Apego Sentimental – #CrónicasYSemblanzas

El suave vaivén de pequeñas olas, el perezoso y rítmico nadar de juguetones patos,  el revoletear casi rasante  de una bandada de pájaros coloridos y extraños, los apenas perceptibles destellos  producidos por discretos rayos de sol colados a través de espesos nubarrones sobre el espejo de agua de color acerado, el reventar de pequeñas burbujas producidas por los pececillos moradores del lugar,  la presencia altiva de arbustos nativos agitados por una delicada, fría y rumorosa brisa anclaron en mí la Laguna de Aguablanca.

Fue un miércoles de abril de 1962 cuando, en compañía de por lo menos 100 estudiantes más de la Escuela de Varones de Úmbita, luego de haber caminado durante cerca de hora y media desde el centro del pueblo, llegué por primera vez a este paraje.

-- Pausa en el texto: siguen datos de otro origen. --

/-- **The quartic relation for a minimal `U(2)`-type.** Let `A, B : 𝔤𝔩₂(ℂ) → End V` be two
commuting Lie actions with `A(1) = S_A`, `B(1) = S_B`, `Σ A(E_ab)A(E_ba) = c_A`,
`Σ B(E_ab)B(E_ba) = c_B` scalar, and let `v ≠ 0` be a highest-weight vector for the "compact"
`𝔤𝔩₂`, `κ(Y) = A(Y) - B(Yᵀ)`: `E v = 0`, `K₁ v = m₁ v`, `K₂ v = m₂ v`, with `j = m₁ - m₂` and
`j, j+1, …, j+4 ≠ 0`.  If moreover `P₋ v = (δ/(j(j+2))) F v - (1/((j+1)(j+2))) F² P₊ v`
(the vanishing of the weight-`(j-2)` highest-weight component of `𝔭 ⊗ v`, i.e. minimality of the
`U(2)`-type of `v`), then with `a² := 2c_A + 1 - S_A²`, `a'² := 2c_B + 1 - S_B²`:
`j⁴ - 2(a² + a'²) j² + (a² - a'²)² = 0`, i.e. `j = ±a ± a'` — the integral pairing of the
Harish-Chandra exponents of the two factors at a complex place. The proof evaluates the two
Casimir identities `C_A ∓ C_B` on `v` and `P₊ v` and eliminates the unknown vector `P₋P₊ v`.
Cf. Jacquet–Langlands (1970), §6; Knapp (1986), Ch. II; Clozel (1990), §3.3. [folklore] -/
theorem quartic_of_minimal :
    ∀ {V : Type} [AddCommGroup V] [Module ℂ V]
      (A B : Matrix (Fin 2) (Fin 2) ℂ →ₗ⁅ℂ⁆ Module.End ℂ V),
      (∀ X Y : Matrix (Fin 2) (Fin 2) ℂ, A X * B Y = B Y * A X) →
      ∀ (Su Sv cu cv : ℂ),
      A 1 = Su • (1 : Module.End ℂ V) → B 1 = Sv • (1 : Module.End ℂ V) →
      (∑ a : Fin 2, ∑ b : Fin 2, A (Matrix.single a b 1) * A (Matrix.single b a 1)) =
        cu • (1 : Module.End ℂ V) →
      (∑ a : Fin 2, ∑ b : Fin 2, B (Matrix.single a b 1) * B (Matrix.single b a 1)) =
        cv • (1 : Module.End ℂ V) →
      ∀ (v : V) (m₁ m₂ : ℂ), v ≠ 0 →
      (A (Matrix.single 0 1 1) - B (Matrix.single 1 0 1)) v = 0 →
      (A (Matrix.single 0 0 1) - B (Matrix.single 0 0 1)) v = m₁ • v →
      (A (Matrix.single 1 1 1) - B (Matrix.single 1 1 1)) v = m₂ • v →
      m₁ - m₂ ≠ 0 → m₁ - m₂ + 1 ≠ 0 → m₁ - m₂ + 2 ≠ 0 → m₁ - m₂ + 3 ≠ 0 → m₁ - m₂ + 4 ≠ 0 →
      (A (Matrix.single 1 0 1) + B (Matrix.single 0 1 1)) v =
        (((2 * cu + 1 - Su ^ 2) - (2 * cv + 1 - Sv ^ 2)) / ((m₁ - m₂) * (m₁ - m₂ + 2))) •
            (A (Matrix.single 1 0 1) - B (Matrix.single 0 1 1)) v -
          (1 / ((m₁ - m₂ + 1) * (m₁ - m₂ + 2))) •
            (A (Matrix.single 1 0 1) - B (Matrix.single 0 1 1))
              ((A (Matrix.single 1 0 1) - B (Matrix.single 0 1 1))
                ((A (Matrix.single 0 1 1) + B (Matrix.single 1 0 1)) v)) →
      (m₁ - m₂) ^ 4 - 2 * ((2 * cu + 1 - Su ^ 2) + (2 * cv + 1 - Sv ^ 2)) * (m₁ - m₂) ^ 2
        + ((2 * cu + 1 - Su ^ 2) - (2 * cv + 1 - Sv ^ 2)) ^ 2 = 0 := by
  intro V _ _ A B hAB Su Sv cu cv hA1 hB1 hCA hCB v m₁ m₂ hv hE h1 h2 hj0 hj1 hj2 _hj3 _hj4 hmin
  obtain ⟨j, rfl⟩ : ∃ j, m₁ = j + m₂ := ⟨m₁ - m₂, by ring⟩
  simp only [add_sub_cancel_right] at hj0 hj1 hj2 hmin ⊢
  -- the scalar `m₁ + m₂ = Su - Sv`
  have ha := LinearMap.congr_fun hA1 v
  have hb := LinearMap.congr_fun hB1 v
  rw [map_one_apply] at ha hb
  simp only [LinearMap.smul_apply, Module.End.one_apply] at ha hb
  have hsum : j + m₂ + m₂ = Su - Sv := by
    have h1' := h1
    have h2' := h2
    simp only [LinearMap.sub_apply] at h1' h2'
    have h0 : (j + m₂ + m₂ - (Su - Sv)) • v = 0 := by
      linear_combination (norm := module) -h1' - h2' + ha - hb
    rcases smul_eq_zero.mp h0 with h | h
    · exact sub_eq_zero.mp h
    · exact absurd h hv
  -- weights of `v⁺ = P₊ v`
  have hE' : 𝐄 (P₊ v) = 0 := by rw [e_apply_pPlus hAB, hE, map_zero]
  have h1' : K₁ (P₊ v) = (j + m₂ + 1) • P₊ v := by
    rw [k1_apply_pPlus hAB, h1, map_smul]; module
  have h2' : K₂ (P₊ v) = (m₂ - 1) • P₊ v := by
    rw [k2_apply_pPlus hAB, h2, map_smul]; module
  -- the level identities at `v` and `v⁺`, and their images under `P₀`, `F`
  have e5 := level_identity A B hAB Su Sv cu cv hA1 hB1 hCA hCB v (j + m₂) m₂ hE h1 h2
  have e6' := level_identity A B hAB Su Sv cu cv hA1 hB1 hCA hCB _ _ _ hE' h1' h2'
  have e6 := congrArg (fun y => 𝐅 y) e6'
  have e7 := congrArg (fun y => P₀ y) e5
  simp only [map_smul, LinearMap.map_sub] at e6 e7
  simp only [add_sub_cancel_right] at e5 e7
  -- commutators
  have e2 : P₊ (𝐅 v) = 𝐅 (P₊ v) + P₀ v := pPlus_apply_f hAB v
  have e3 : P₊ (𝐅 (𝐅 (P₊ v))) = 𝐅 (𝐅 (P₊ (P₊ v))) + 𝐅 (P₀ (P₊ v)) + P₀ (𝐅 (P₊ v)) := by
    rw [pPlus_apply_f hAB (𝐅 (P₊ v)), pPlus_apply_f hAB (P₊ v), map_add]
  have e4 : P₀ (𝐅 (P₊ v)) = 𝐅 (P₀ (P₊ v)) - (2 : ℂ) • P₋ (P₊ v) := pZero_apply_f hAB (P₊ v)
  have e8 : P₋ (P₊ v) = P₊ (P₋ v) - ((j + m₂) • v - m₂ • v) := by rw [pMinus_apply_pPlus hAB v, h1, h2]
  -- `C_A + C_B` at `v`
  have hQc : A 1 + B 1 = (Su + Sv) • (1 : Module.End ℂ V) := by rw [hA1, hB1, add_smul]
  have e9 : (4 : ℂ) • P₊ (P₋ v) + P₀ (P₀ v) =
      (4 * (cu + cv) - 2 * (j + m₂) ^ 2 - 2 * m₂ ^ 2 - (Su + Sv) ^ 2) • v := by
    have hI2 := casimir_add_casimir hAB v
    rw [e_apply_f hAB v, pMinus_apply_pPlus hAB v, LinearMap.congr_fun hCA v, LinearMap.congr_fun hCB v,
      hQc] at hI2
    simp only [LinearMap.smul_apply, Module.End.one_apply, h1, h2, hE, map_smul, map_zero,
      add_zero] at hI2
    linear_combination (norm := module) hI2
  -- the minimality relation, denominators cleared, pushed through `P₊`
  have c1 : j * (j + 1) * (j + 2) * (((2 * cu + 1 - Su ^ 2) - (2 * cv + 1 - Sv ^ 2)) /
      (j * (j + 2))) = (j + 1) * ((2 * cu + 1 - Su ^ 2) - (2 * cv + 1 - Sv ^ 2)) := by
    field_simp
  have c2 : j * (j + 1) * (j + 2) * (1 / ((j + 1) * (j + 2))) = j := by
    field_simp
  have e1 : (j * (j + 1) * (j + 2)) • P₊ (P₋ v) =
      ((j + 1) * ((2 * cu + 1 - Su ^ 2) - (2 * cv + 1 - Sv ^ 2))) • P₊ (𝐅 v) -
        j • P₊ (𝐅 (𝐅 (P₊ v))) := by
    have := congrArg (fun y => (j * (j + 1) * (j + 2)) • P₊ y) hmin
    simp only [map_sub, map_smul, smul_sub, smul_smul] at this
    rw [this, c1, c2]
  -- elimination
  set δ : ℂ := (2 * cu + 1 - Su ^ 2) - (2 * cv + 1 - Sv ^ 2) with hδ
  set k : ℂ := 4 * (cu + cv) - 2 * (j + m₂) ^ 2 - 2 * m₂ ^ 2 - (Su + Sv) ^ 2 with hk
  clear_value δ k
  have key : ((j + 2) * (4 * j ^ 2 + k * j ^ 2 - δ ^ 2)) • v = 0 := by
    linear_combination (norm := module) (4 : ℂ) • e1 + (4 * (j + 1) * δ) • e2 - (4 * j) • e3 -
      (2 * j * (j + 2)) • e4 + ((j + 2) * δ) • e5 - (2 * j) • e6 + (j ^ 2) • e7 +
      (4 * j * (j + 2)) • e8 - (j ^ 2 * (j + 2)) • e9
  have hq : 4 * j ^ 2 + k * j ^ 2 - δ ^ 2 = 0 := by
    rcases smul_eq_zero.mp key with h | h
    · exact (mul_eq_zero.mp h).resolve_left hj2
    · exact absurd h hv
  subst hδ hk
  linear_combination (-1 : ℂ) * hq - (j ^ 2 * (Su - Sv + j + 2 * m₂)) * hsum

end TwoActions

end Literature.Algebra.Lie.GL2Pair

No sentí fatiga a lo largo del tortuoso recorrido. Era un sendero de herradura, destapado y descuidado en su mantenimiento. Estaba tapizado de barro y piedras, filosas unas, resbalosas otras. Así eran las vías en el municipio.

Todo ese día de paseo estuve al lado de Rafael Rubiano, José Vicente Huertas Daza, Domingo Antonio Sánchez, Próspero Manrique y Luis Cruz Franco, mis inseparables amigos de la infancia. 

No se me olvida, eso sí, que mis padres me apertrecharon de avío compuesto de bocadillo, queso, papas saladas, huevos cocidos, banano y naranja.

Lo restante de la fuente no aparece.